Beauvericin (BEA), a cyclic hexadepsipeptide from Codyceps cicadae, possesses anti-convulsion, anti-
arrhythmia, sedation, and anti-
tumor activities. It has been reported that BEA induces apoptosis in several
cancer cell lines. However, the molecular mechanism underlying the BEA-induced apoptotic process is not yet clearly understood. In the present study, the intracellular signaling pathways of BEA-induced apoptosis in human
non-small cell lung cancer (NSCLC) A549 cells were investigated using morphological analysis and
terminal deoxynucleotidyl transferase dUTP nick-end labeling (TUNEL) technique.
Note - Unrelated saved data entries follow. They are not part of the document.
import Summits.Ventures.PercRepro.S2GradedCount
import Summits.Ventures.PercRepro.S2MaxExtensionCount
import Summits.Ventures.PercRepro.S2DichotomyTools

/-!
# PercRepro — S2: THE TOP COUNT BY THE GRADED PARTITION COUNT (p7, gen 13; sub-claim S2; the cells `(14, 8 … 11)`)

`ThmN.topCount_le_payment_flat` with the graded partition count in place of the quart one: on the `e`-free core of rank `p` and
corank `d ≥ 6` with every rank-`≤ 5` set of `≤ f` points,
**`topCount_le_payment_graded`** — `#U(p, 5) ≤ V + σ_lo·(s3b·C(n − 3, 3) + s4b·C(n − 4, 2) + s5b·(n − 5) + C(d + 5, 6)) + (σ_hi − σ_lo)·N6/6`
for any `V ≥ #{B : |B| = 5, E ∖ B spanning}` and any `N6 ≥ 6·#{S ∈ spanAll : |cl S| = f}`, `σ_lo = Σ_j C(f − 7, j)/quart(j + 1)`,
`σ_hi = Σ_j C(f − 6, j)/quart(j + 1)`; **`topCount_le_payment_graded_of_ext`** — the same with
`N6 = s3b·((n − 3)² − (n − 3))·e + 3·s4b·(n − 4)·e + 6·s5b·e + 6·C(d + 5, 6)` whenever `e` bounds the maximal extensions of every
rank-`4` flat with `≥ 5` points (S2MaxExtensionCount). Axioms: standard.
-/

open scoped Matroid

namespace PercRepro

namespace ThmN

open Set

variable {α : Type}

open scoped Classical in
/-- **The top count at level `5` by the graded partition count**: the `5`-element top sets paid by `V`, the larger ones by
`σ_lo·Σ_k s_k·C(n − k, 6 − k) + (σ_hi − σ_lo)·N6/6` with `N6 ≥ 6·#{spanning 6-sets with a maximal closure}`. -/
theorem topCount_le_payment_graded (M : Matroid α) [M.Finite] (p d : ℕ) (hd6 : 6 ≤ d)
    (hR : M.eRank = (p : ℕ∞)) (hn : M.E.ncard = p + d)
    (hfree : ∀ e ∈ M.E, ∃ A ⊆ M.E \ {e}, e ∉ M.closure A ∧ e ∉ M.closure ((M.E \ {e}) \ A))
    (f : ℕ) (hflat : ∀ X ⊆ M.E, M.eRk X ≤ 5 → X.ncard ≤ f)
    (s3b s4b s5b : ℕ) (hs3 : {C : Set α | M.IsCircuit C ∧ C.ncard = 3}.ncard ≤ s3b)
    (hs4 : {C : Set α | M.IsCircuit C ∧ C.ncard = 4}.ncard ≤ s4b)
    (hs5 : {C : Set α | M.IsCircuit C ∧ C.ncard = 5}.ncard ≤ s5b)
    (N6 : ℕ) (hN6 : ((S2.spanAll M 5).filter (fun S => (M.closure S).ncard = f)).card * 6 ≤ N6)
    (V : ℕ) (hV : {B : Set α | B ⊆ M.E ∧ B.ncard = 5 ∧ M.eRk (M.E \ B) = M.eRank}.ncard ≤ V) :
    (Matroid.topCount M p 5 : ℚ) ≤ (V : ℚ) +
      (∑ j ∈ Finset.range (d - 5), (Nat.choose (f - 1 - 6) j : ℚ) / (((j + 1) + 3 * (j + 1).choose 2 + 3 * (j + 1).choose 3 + 2 * (j + 1).choose 4 : ℕ) : ℚ)) *
        ((s3b * (p + d - 3).choose 3 + s4b * (p + d - 4).choose 2 +
          s5b * (p + d - 5) + (d + 5).choose 6 : ℕ) : ℚ) +
      ((∑ j ∈ Finset.range (d - 5), (Nat.choose (f - 6) j : ℚ) / (((j + 1) + 3 * (j + 1).choose 2 + 3 * (j + 1).choose 3 + 2 * (j + 1).choose 4 : ℕ) : ℚ)) -
        (∑ j ∈ Finset.range (d - 5), (Nat.choose (f - 1 - 6) j : ℚ) / (((j + 1) + 3 * (j + 1).choose 2 + 3 * (j + 1).choose 3 + 2 * (j + 1).choose 4 : ℕ) : ℚ))) *
        ((N6 : ℚ) / 6) := by
  classical
  have hL0 : ∀ e ∈ M.E, ¬ M.IsLoop e := not_isLoop_of_free M hfree
  have hs : ∀ e ∈ M.E, ∀ f ∈ M.E, e ≠ f → M.eRk {e, f} = 2 := by
    intro e he f hf hef
    have h2 : (2 : ℕ∞) ≤ M.eRk {e, f} :=
      two_le_eRk_of_two_le_ncard_of_free M hfree (pair_subset he hf) (by rw [ncard_pair hef])
    have h3 : M.eRk {e, f} ≤ 2 := by
      have := M.eRk_le_encard {e, f}
      rwa [encard_pair hef] at this
    exact le_antisymm h3 h2
  have hcirc : ∀ C, M.IsCircuit C → 3 ≤ C.encard := three_le_encard_of_circuit M hL0 hs
  have hd : M.E.encard = M.eRank + d := by
    rw [hR, ← M.ground_finite.cast_ncard_eq, hn]
    push_cast
    ring
  have hC1 : ∀ L ⊆ M.E, M.eRk L = 2 → L.ncard ≤ 3 :=
    fun L hL hr => ncard_le_three_of_eRk_two M hs hfree hL hr
  have hC2 : ∀ P ⊆ M.E, M.eRk P ≤ 3 → P.ncard ≤ 6 :=
    fun P hP hr => ncard_le_six_of_eRk_le_three_of_free M hfree hP hr
  have hs6 : {C | M.IsCircuit C ∧ C.ncard = 6}.ncard ≤ (d + 5).choose 6 :=
    Matroid.ncard_circuits_le_choose_of_encard M hd 5
  set Nm := ((S2.spanAll M 5).filter (fun S => (M.closure S).ncard = f)).card with hNm
  have hU0 := S2.ncard_eRk_eq_ncard_le_le_sets_indep_graded M 5 f d (by norm_num) hcirc hC1 hC2 hflat Nm le_rfl
  have hU1 := S2.topCount_le_ncard_compl_spanning (M := M) hR hd 5
  have hsplit := S2.ncard_spanning_level_add_le_split (M := M) 5 d (by omega)
  simp only [show (5 : ℕ) + 1 = 6 from rfl] at hU0
  rw [hn, sum_Icc_three_six_q, show d - 6 + 1 = d - 5 by omega] at hU0
  simp only [show (6 : ℕ) - 3 = 3 from rfl, show (6 : ℕ) - 4 = 2 from rfl,
    show (6 : ℕ) - 5 = 1 from rfl, show (6 : ℕ) - 6 = 0 from rfl, Nat.choose_one_right,
    Nat.choose_zero_right] at hU0
  set σl : ℚ := ∑ j ∈ Finset.range (d - 5), (Nat.choose (f - 1 - 6) j : ℚ) / (((j + 1) + 3 * (j + 1).choose 2 + 3 * (j + 1).choose 3 + 2 * (j + 1).choose 4 : ℕ) : ℚ) with hσldef
  set σh : ℚ := ∑ j ∈ Finset.range (d - 5), (Nat.choose (f - 6) j : ℚ) / (((j + 1) + 3 * (j + 1).choose 2 + 3 * (j + 1).choose 3 + 2 * (j + 1).choose 4 : ℕ) : ℚ) with hσhdef
  have hsm : {C | M.IsCircuit C ∧ C.ncard = 3}.ncard * (p + d - 3).choose 3 +
      {C | M.IsCircuit C ∧ C.ncard = 4}.ncard * (p + d - 4).choose 2 +
      {C | M.IsCircuit C ∧ C.ncard = 5}.ncard * (p + d - 5) + {C | M.IsCircuit C ∧ C.ncard = 6}.ncard * 1 ≤
      s3b * (p + d - 3).choose 3 + s4b * (p + d - 4).choose 2 + s5b * (p + d - 5) + (d + 5).choose 6 := by
    have := hs6
    gcongr
    omega
  have hsmq : (({C | M.IsCircuit C ∧ C.ncard = 3}.ncard : ℚ) * ((p + d - 3).choose 3 : ℚ) +
      ({C | M.IsCircuit C ∧ C.ncard = 4}.ncard : ℚ) * ((p + d - 4).choose 2 : ℚ) +
      ({C | M.IsCircuit C ∧ C.ncard = 5}.ncard : ℚ) * ((p + d - 5 : ℕ) : ℚ) +
      ({C | M.IsCircuit C ∧ C.ncard = 6}.ncard : ℚ) * ((1 : ℕ) : ℚ)) ≤
      ((s3b * (p + d - 3).choose 3 + s4b * (p + d - 4).choose 2 + s5b * (p + d - 5) + (d + 5).choose 6 : ℕ) : ℚ) := by
    exact_mod_cast hsm
  have hσl0 : (0 : ℚ) ≤ σl := Finset.sum_nonneg (fun j _ => by positivity)
  have hlh : σl ≤ σh := by
    apply Finset.sum_le_sum
    intro j _
    have : (f - 1 - 6).choose j ≤ (f - 6).choose j := Nat.choose_le_choose j (by omega)
    have h' : ((f - 1 - 6).choose j : ℚ) ≤ ((f - 6).choose j : ℚ) := by exact_mod_cast this
    exact div_le_div_of_nonneg_right h' (by positivity)
  have hNmq : (Nm : ℚ) ≤ (N6 : ℚ) / 6 := by
    rw [le_div_iff₀ (by norm_num : (0 : ℚ) < 6)]
    exact_mod_cast hN6
  have hU1q : (Matroid.topCount M p 5 : ℚ) ≤
      ({B : Set α | B ⊆ M.E ∧ M.eRk B = 5 ∧ B.ncard ≤ d ∧ M.eRk (M.E \ B) = M.eRank}.ncard : ℚ) := by
    exact_mod_cast hU1
  have hsplitq : ({B : Set α | B ⊆ M.E ∧ M.eRk B = 5 ∧ B.ncard ≤ d ∧ M.eRk (M.E \ B) = M.eRank}.ncard : ℚ) +
      ({B : Set α | B ⊆ M.E ∧ B.ncard = 5 ∧ M.eRk B = 5}.ncard : ℚ) ≤
      ({B : Set α | B ⊆ M.E ∧ B.ncard = 5 ∧ M.eRk (M.E \ B) = M.eRank}.ncard : ℚ) +
      ({B : Set α | B ⊆ M.E ∧ M.eRk B = 5 ∧ B.ncard ≤ d}.ncard : ℚ) := by
    exact_mod_cast hsplit
  have hVq : ({B : Set α | B ⊆ M.E ∧ B.ncard = 5 ∧ M.eRk (M.E \ B) = M.eRank}.ncard : ℚ) ≤ (V : ℚ) := by
    exact_mod_cast hV
  have e1 := mul_le_mul_of_nonneg_left hsmq hσl0
  have e2 := mul_le_mul_of_nonneg_left hNmq (by linarith : (0 : ℚ) ≤ σh - σl)
  push_cast at e1 hU0 ⊢
  linarith [hU1q, hsplitq, hVq, hU0, e1, e2]

open scoped Classical in
/-- **The top count at level `5` by the graded partition count, with the maximal-closure sets counted through the circuits**
(S2MaxExtensionCount): `N6 = s3b·((n − 3)² − (n − 3))·e + 3·s4b·(n − 4)·e + 6·s5b·e + 6·C(d + 5, 6)` whenever `e` bounds the
maximal extensions of every rank-`4` flat with `≥ 5` points. -/
theorem topCount_le_payment_graded_of_ext (M : Matroid α) [M.Finite] (p d : ℕ) (hd6 : 6 ≤ d)
    (hR : M.eRank = (p : ℕ∞)) (hn : M.E.ncard = p + d)
    (hfree : ∀ e ∈ M.E, ∃ A ⊆ M.E \ {e}, e ∉ M.closure A ∧ e ∉ M.closure ((M.E \ {e}) \ A))
    (f : ℕ) (hflat : ∀ X ⊆ M.E, M.eRk X ≤ 5 → X.ncard ≤ f)
    (s3b s4b s5b : ℕ) (hs3 : {C : Set α | M.IsCircuit C ∧ C.ncard = 3}.ncard ≤ s3b)
    (hs4 : {C : Set α | M.IsCircuit C ∧ C.ncard = 4}.ncard ≤ s4b)
    (hs5 : {C : Set α | M.IsCircuit C ∧ C.ncard = 5}.ncard ≤ s5b)
    (e : ℕ) (he : ∀ P ⊆ M.E, M.closure P = P → M.eRk P = 4 → 5 ≤ P.ncard →
      ({x ∈ M.E \ P | (M.closure (insert x P)).ncard = f}).ncard ≤ e)
    (V : ℕ) (hV : {B : Set α | B ⊆ M.E ∧ B.ncard = 5 ∧ M.eRk (M.E \ B) = M.eRank}.ncard ≤ V) :
    (Matroid.topCount M p 5 : ℚ) ≤ (V : ℚ) +
      (∑ j ∈ Finset.range (d - 5), (Nat.choose (f - 1 - 6) j : ℚ) / (((j + 1) + 3 * (j + 1).choose 2 + 3 * (j + 1).choose 3 + 2 * (j + 1).choose 4 : ℕ) : ℚ)) *
        ((s3b * (p + d - 3).choose 3 + s4b * (p + d - 4).choose 2 +
          s5b * (p + d - 5) + (d + 5).choose 6 : ℕ) : ℚ) +
      ((∑ j ∈ Finset.range (d - 5), (Nat.choose (f - 6) j : ℚ) / (((j + 1) + 3 * (j + 1).choose 2 + 3 * (j + 1).choose 3 + 2 * (j + 1).choose 4 : ℕ) : ℚ)) -
        (∑ j ∈ Finset.range (d - 5), (Nat.choose (f - 1 - 6) j : ℚ) / (((j + 1) + 3 * (j + 1).choose 2 + 3 * (j + 1).choose 3 + 2 * (j + 1).choose 4 : ℕ) : ℚ))) *
        (((s3b * (((p + d - 3) * (p + d - 3) - (p + d - 3)) * e) + s4b * (3 * ((p + d - 4) * e)) + s5b * (6 * e) +
          (d + 5).choose 6 * 6 : ℕ) : ℚ) / 6) := by
  classical
  have hL0 : ∀ e ∈ M.E, ¬ M.IsLoop e := not_isLoop_of_free M hfree
  have hs : ∀ e ∈ M.E, ∀ f ∈ M.E, e ≠ f → M.eRk {e, f} = 2 := by
    intro e he f hf hef
    have h2 : (2 : ℕ∞) ≤ M.eRk {e, f} :=
      two_le_eRk_of_two_le_ncard_of_free M hfree (pair_subset he hf) (by rw [ncard_pair hef])
    have h3 : M.eRk {e, f} ≤ 2 := by
      have := M.eRk_le_encard {e, f}
      rwa [encard_pair hef] at this
    exact le_antisymm h3 h2
  have hcirc : ∀ C, M.IsCircuit C → 3 ≤ C.encard := three_le_encard_of_circuit M hL0 hs
  have hd : M.E.encard = M.eRank + d := by
    rw [hR, ← M.ground_finite.cast_ncard_eq, hn]
    push_cast
    ring
  have hs6 : {C | M.IsCircuit C ∧ C.ncard = 6}.ncard ≤ (d + 5).choose 6 :=
    Matroid.ncard_circuits_le_choose_of_encard M hd 5
  have hN := S2.card_spanMax_mul_six_le (M := M) f e hcirc he
  rw [hn] at hN
  refine topCount_le_payment_graded M p d hd6 hR hn hfree f hflat s3b s4b s5b hs3 hs4 hs5 _ (hN.trans ?_) V hV
  gcongr

end ThmN

end PercRepro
In this study, BEA-induced apoptosis in human NSCLC A549 cells demonstrated a BEA concentration- and treatment time-dependent manner. This BEA-induced apoptosis in human NSCLC A549 cells was also accompanied by the up-regulation of Bax, Bak, and p-Bad and down-regulation of p-Bcl-2, but no effect on the levels of Bcl-X(L) or Bad
proteins. Moreover, the BEA treatment resulted in a significant reduction of mitochondrial membrane potential, increase in the release of mitochondrial
cytochrome c (cyt c), and activation of
caspase 3. Furthermore, treatment with
caspase 3 inhibitor (
z-DEVD-fmk) was capable to prevent the BEA-induced
caspase 3 activity and cell death. These results clearly demonstrate that the induction of apoptosis by BEA involves multiple cellular/molecular pathways and strongly suggest that pro- and anti-apoptotic Bcl-2 family
proteins, mitochondrial membrane potential, mitochondrial cyt c, and
caspase 3, they all participate in BEA-induced apoptotic process in human NSCLC A549 cells.